Comedian Marketing Strategy Part 3
What It Takes to Use This Comedian Marketing Strategy
This comedian marketing strategy is so effective because most comedians are unaware, or unwilling to apply it. Differentiation requires big-picture thinking. One can’t simply crank out material night after night with little regard to how they’re positioning themselves. Achieving short-term goals won’t lead to long-term success unless you plan it out that way. Differentiation as a comedian marketing strategy requires that you step back periodically and determine what your real outcome is.
This takes conscious effort. Many times we equate putting words on the page with progress and everything else as procrastination. This is a harmful idea. Many times progress is moving backwards in order to change our strategy and achieve long-term success. Plowing through our career writing as much as possible is an excellent way to be constantly pulled in many directions. When you’re pulled in many directions it creates writing that lacks flow, which in turn makes it difficult for an audience member to determine who you really are. Ironically, many comedians forgo this strategy because they want to be more mainstream when, in fact, this is the very strategy that creates mainstream success.

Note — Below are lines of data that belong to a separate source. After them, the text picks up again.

include hδ in
/-- **`ARCH₃^{−σ} ∈ L¹(μ_{E,∞} ⊗ μ_{F,∞})` FOR EVERY REAL `σ > 1`** and all additive Haar measures (real-valued form): transport of §2 along `ringEquiv_mixedSpace` on both factors
(`‖Ξ_w‖ = ‖extensionEmbedding_w Ξ_w‖` by Mathlib `isometry_extensionEmbedding`; the empty real ∕ complex coordinate blocks of `mixedSpace L` ∕ `mixedSpace L⁺` are one-point
probability spaces), ★ `AddEquiv.isAddHaarMeasure_map` and Haar uniqueness `isAddLeftInvariant_eq_smul` (`(ringEquiv)_* μ = c • volume`, `c < ∞`).
[cite: MoeglinWaldspurger1995, II.1.6–II.1.7] [cite: Langlands1976, Appendix] -/
theorem integrable_arch_rpow_neg_prod_real {σ : ℝ} (hσ : 1 < σ) :
    Integrable (fun p : InfiniteAdeleRing L × InfiniteAdeleRing ↥(maximalRealSubfield L) =>
      (∏ w : InfinitePlace L, ((1 + ‖(p.1) w‖ ^ 2 / 2) ^ 2 + (w δ) ^ 2 * (((InfiniteAdeleRing.ringEquiv_mixedSpace ↥(maximalRealSubfield L)) p.2).1 ⟨w.comap (algebraMap ↥(maximalRealSubfield L) L), K2E1HeightBigCellLineFormulaU2.isReal_comap_maximalRealSubfield L w⟩) ^ 2)) ^ (-σ))
      (μE₁.prod μF₁) := by
  haveI : SecondCountableTopology (InfiniteAdeleRing L) := secondCountableTopology_infiniteAdeleRing L
  haveI : SecondCountableTopology (InfiniteAdeleRing ↥(maximalRealSubfield L)) := secondCountableTopology_infiniteAdeleRing _
  -- index bookkeeping: all places of `L` are complex, all places of `L⁺` are real
  have hcx : ∀ w : InfinitePlace L, w.IsComplex := fun w => IsTotallyComplex.isComplex w
  haveI : IsEmpty {w : InfinitePlace L // w.IsReal} := ⟨fun w => (not_isReal_iff_isComplex.2 (hcx w.1)) w.2⟩
  haveI : IsEmpty {v : InfinitePlace ↥(maximalRealSubfield L) // v.IsComplex} := ⟨fun v => (not_isComplex_iff_isReal.2 (IsTotallyReal.isReal v.1)) v.2⟩
  set e₁ : InfinitePlace L ≃ {w : InfinitePlace L // w.IsComplex} := (Equiv.subtypeUnivEquiv hcx).symm with he₁
  set e₂ : InfinitePlace L ≃ {v : InfinitePlace ↥(maximalRealSubfield L) // v.IsReal} :=
    (IsCMField.equivInfinitePlace L).trans (Equiv.subtypeUnivEquiv (fun v : InfinitePlace ↥(maximalRealSubfield L) => IsTotallyReal.isReal v)).symm with he₂
  -- §2 on the core coordinates `B × C`, `B = (complex places of L → ℂ)`, `C = (real places of L⁺ → ℝ)`
  have hcore := integrable_prod_archPlace_rpow_neg e₁ e₂ (fun w : InfinitePlace L => (w δ) ^ 2) (fun w => pow_pos (InfinitePlace.pos_iff.2 hδ) 2) hσ
  rw [← volume_pi, ← volume_pi] at hcore
  -- from `B × C` to `mixedSpace L × mixedSpace L⁺ = (A × B) × (C × D)` along `π q = (q.1.2, q.2.1)` (`A`, `D` one-point probability spaces)
  haveI : IsProbabilityMeasure (volume : Measure ({w : InfinitePlace L // w.IsReal} → ℝ)) :=
    ⟨by rw [volume_pi, Measure.pi_univ, Fintype.prod_empty]⟩
  haveI : IsProbabilityMeasure (volume : Measure ({v : InfinitePlace ↥(maximalRealSubfield L) // v.IsComplex} → ℂ)) :=
    ⟨by rw [volume_pi, Measure.pi_univ, Fintype.prod_empty]⟩
  have hπ : MeasurePreserving (Prod.map Prod.snd Prod.fst : mixedSpace L × mixedSpace ↥(maximalRealSubfield L) → ({w : InfinitePlace L // w.IsComplex} → ℂ) × ({v : InfinitePlace ↥(maximalRealSubfield L) // v.IsReal} → ℝ))
      ((volume : Measure (mixedSpace L)).prod (volume : Measure (mixedSpace ↥(maximalRealSubfield L)))) (volume.prod volume) :=
    (measurePreserving_snd (μ := (volume : Measure ({w : InfinitePlace L // w.IsReal} → ℝ))) (ν := (volume : Measure ({w : InfinitePlace L // w.IsComplex} → ℂ)))).prod
      (measurePreserving_fst (μ := (volume : Measure ({v : InfinitePlace ↥(maximalRealSubfield L) // v.IsReal} → ℝ))) (ν := (volume : Measure ({v : InfinitePlace ↥(maximalRealSubfield L) // v.IsComplex} → ℂ))))
  have hG : Integrable (fun q : mixedSpace L × mixedSpace ↥(maximalRealSubfield L) =>
      (∏ w : InfinitePlace L, ((1 + ‖q.1.2 (e₁ w)‖ ^ 2 / 2) ^ 2 + (w δ) ^ 2 * (q.2.1 (e₂ w)) ^ 2)) ^ (-σ))
      ((volume : Measure (mixedSpace L)).prod (volume : Measure (mixedSpace ↥(maximalRealSubfield L)))) :=
    (hπ.integrable_comp hcore.aestronglyMeasurable).2 hcore
  -- Haar transport along `ringEquiv_mixedSpace` on both factors
  have hmeL : MeasurableEmbedding (InfiniteAdeleRing.ringEquiv_mixedSpace L) := by
    rw [← coe_infiniteAdeleRingHomeomorph]
    exact (infiniteAdeleRingHomeomorph L).measurableEmbedding
  have hmeF : MeasurableEmbedding (InfiniteAdeleRing.ringEquiv_mixedSpace ↥(maximalRealSubfield L)) := by
    rw [← coe_infiniteAdeleRingHomeomorph]
    exact (infiniteAdeleRingHomeomorph ↥(maximalRealSubfield L)).measurableEmbedding
  haveI : (μE₁.map (InfiniteAdeleRing.ringEquiv_mixedSpace L)).IsAddHaarMeasure :=
    AddEquiv.isAddHaarMeasure_map μE₁ (InfiniteAdeleRing.ringEquiv_mixedSpace L).toAddEquiv (continuous_ringEquiv_mixedSpace L) (continuous_ringEquiv_mixedSpace_symm L)
  haveI : (μF₁.map (InfiniteAdeleRing.ringEquiv_mixedSpace ↥(maximalRealSubfield L))).IsAddHaarMeasure :=
    AddEquiv.isAddHaarMeasure_map μF₁ (InfiniteAdeleRing.ringEquiv_mixedSpace ↥(maximalRealSubfield L)).toAddEquiv (continuous_ringEquiv_mixedSpace _)
      (continuous_ringEquiv_mixedSpace_symm _)
  have hμL : μE₁.map (InfiniteAdeleRing.ringEquiv_mixedSpace L) = (μE₁.map (InfiniteAdeleRing.ringEquiv_mixedSpace L)).addHaarScalarFactor volume • volume :=
    isAddLeftInvariant_eq_smul _ _
  have hμF : μF₁.map (InfiniteAdeleRing.ringEquiv_mixedSpace ↥(maximalRealSubfield L)) =
      (μF₁.map (InfiniteAdeleRing.ringEquiv_mixedSpace ↥(maximalRealSubfield L))).addHaarScalarFactor volume • volume :=
    isAddLeftInvariant_eq_smul _ _
  -- integrability for the product of the push-forwards
  have hG' : Integrable (fun q : mixedSpace L × mixedSpace ↥(maximalRealSubfield L) =>
      (∏ w : InfinitePlace L, ((1 + ‖q.1.2 (e₁ w)‖ ^ 2 / 2) ^ 2 + (w δ) ^ 2 * (q.2.1 (e₂ w)) ^ 2)) ^ (-σ))
      ((μE₁.map (InfiniteAdeleRing.ringEquiv_mixedSpace L)).prod (μF₁.map (InfiniteAdeleRing.ringEquiv_mixedSpace ↥(maximalRealSubfield L)))) := by
    rw [hμL, hμF, Measure.prod_smul_left, Measure.prod_smul_right, ENNReal.smul_def, ENNReal.smul_def, smul_smul]
    exact hG.smul_measure (ENNReal.mul_ne_top ENNReal.coe_ne_top ENNReal.coe_ne_top)
  rw [Measure.map_prod_map _ _ hmeL.measurable hmeF.measurable] at hG'
  have hF := (integrable_map_measure hG'.aestronglyMeasurable (hmeL.measurable.prodMap hmeF.measurable).aemeasurable).1 hG'
  refine hF.congr (Eventually.of_forall fun p => ?_)
  -- the integrands agree: `‖Ξ_w‖ = ‖(ringEquiv Ξ).2 ⟨w, _⟩‖`, and the real coordinate is read at `⟨w|L⁺, _⟩`
  simp only [Function.comp_apply, Prod.map_fst, Prod.map_snd]
  congr 1
  refine Finset.prod_congr rfl fun w _ => ?_
  have hn : ‖((InfiniteAdeleRing.ringEquiv_mixedSpace L) p.1).2 (e₁ w)‖ = ‖p.1 w‖ := by
    rw [InfiniteAdeleRing.ringEquiv_mixedSpace_apply]
    exact (Completion.isometry_extensionEmbedding w).norm_map_of_map_zero (map_zero _) (p.1 w)
  rw [hn]
  rfl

Using This Comedian Marketing Strategy For Mainstream Success
How do you use this comedian marketing strategy to create mainstream success? Perhaps counter-intuitively, comedians must serve a niche before they can ever hope to create mainstream success. Steve Martin is an excellent example of how this comedian marketing strategy can be used to go mainstream. He’s one of the most popular comedians and movie stars of all time. Steve Martin got his start by going the opposite direction of other comedians at the time. While other comedians creating “angry” stand-up comedy (much due to the Vietnam War), Steve Martin became the silliest comedians ever seen. He served a demographic that was so small they didn’t really exist at first. He learned how to be an irreplaceable comedian in the “silly comedy” niche. Nobody in the world could possibly get close to his ability to serve this niche. In fact, the beauty of the plan is that no comedian at that time even wanted to compete with him. Why compete over a tiny demographic when they could strive for mainstream success by appealing to everyone? While these comedians struggled throughout their career to serve the audience better than all their competitors, Steve Martin was a gigantic fish in a very tiny pond. He worked for over 10 years in a niche all alone (with the exception of Albert Brooks, who also got famous this way) before the first “look-a-likes” came out of the woodwork. But by then it was already too late. No comedian could possibly hope to enter a new niche and compete head-to-head with a comedian that’s been serving it relentlessly for over 10 years.
So how did Steve Martin go mainstream? A niche doesn’t stay tiny forever. Once a comedian becomes proficient at making people laugh in a niche (and yes, it does take time) then audience members will begin relentlessly spreading the word. This means a comedian can gain several fans by leveraging each original fan just by being unique. Each friend tells more friends. Not because you’ve asked them to but because they want to share your material with their friend. Eventually, the group swells so large that it brings in people that don’t have the same type of humor, but are willing to give it a try (how this occurs is described in great depth in Faster & Funnier: A Comprehensive Guide to a Great Career in Comedy). To go back to our example, eventually Steve Martin had such a large fan base of people who enjoyed silly comedy that it gained notice from people outside the niche. All of a sudden, people who enjoyed the serious comedy of the day found themselves with an entirely new genre they could fall in love with. Each new audience member created more and more momentum until the system tipped and Steve Martin went mainstream, eventually selling out more arenas than anyone at the time.
Comedian Marketing Without Differentiating Yourself
Contrast this with the usual comedian marketing strategies. The majority of comedians try to create their fan base one fan at a time. If they’re undifferentiated then there’s practically zero chance that an audience member will remember him or want to bring him up in a conversation to a friend. That means the undifferentiated comedian can only gain one fan at a time. It’s simply impossible to create massive success using this comedian marketing strategy.
Think of it this way. There are over 300 million people in the US alone. How many people do you really need to be your fans in order to make a 6-figure income?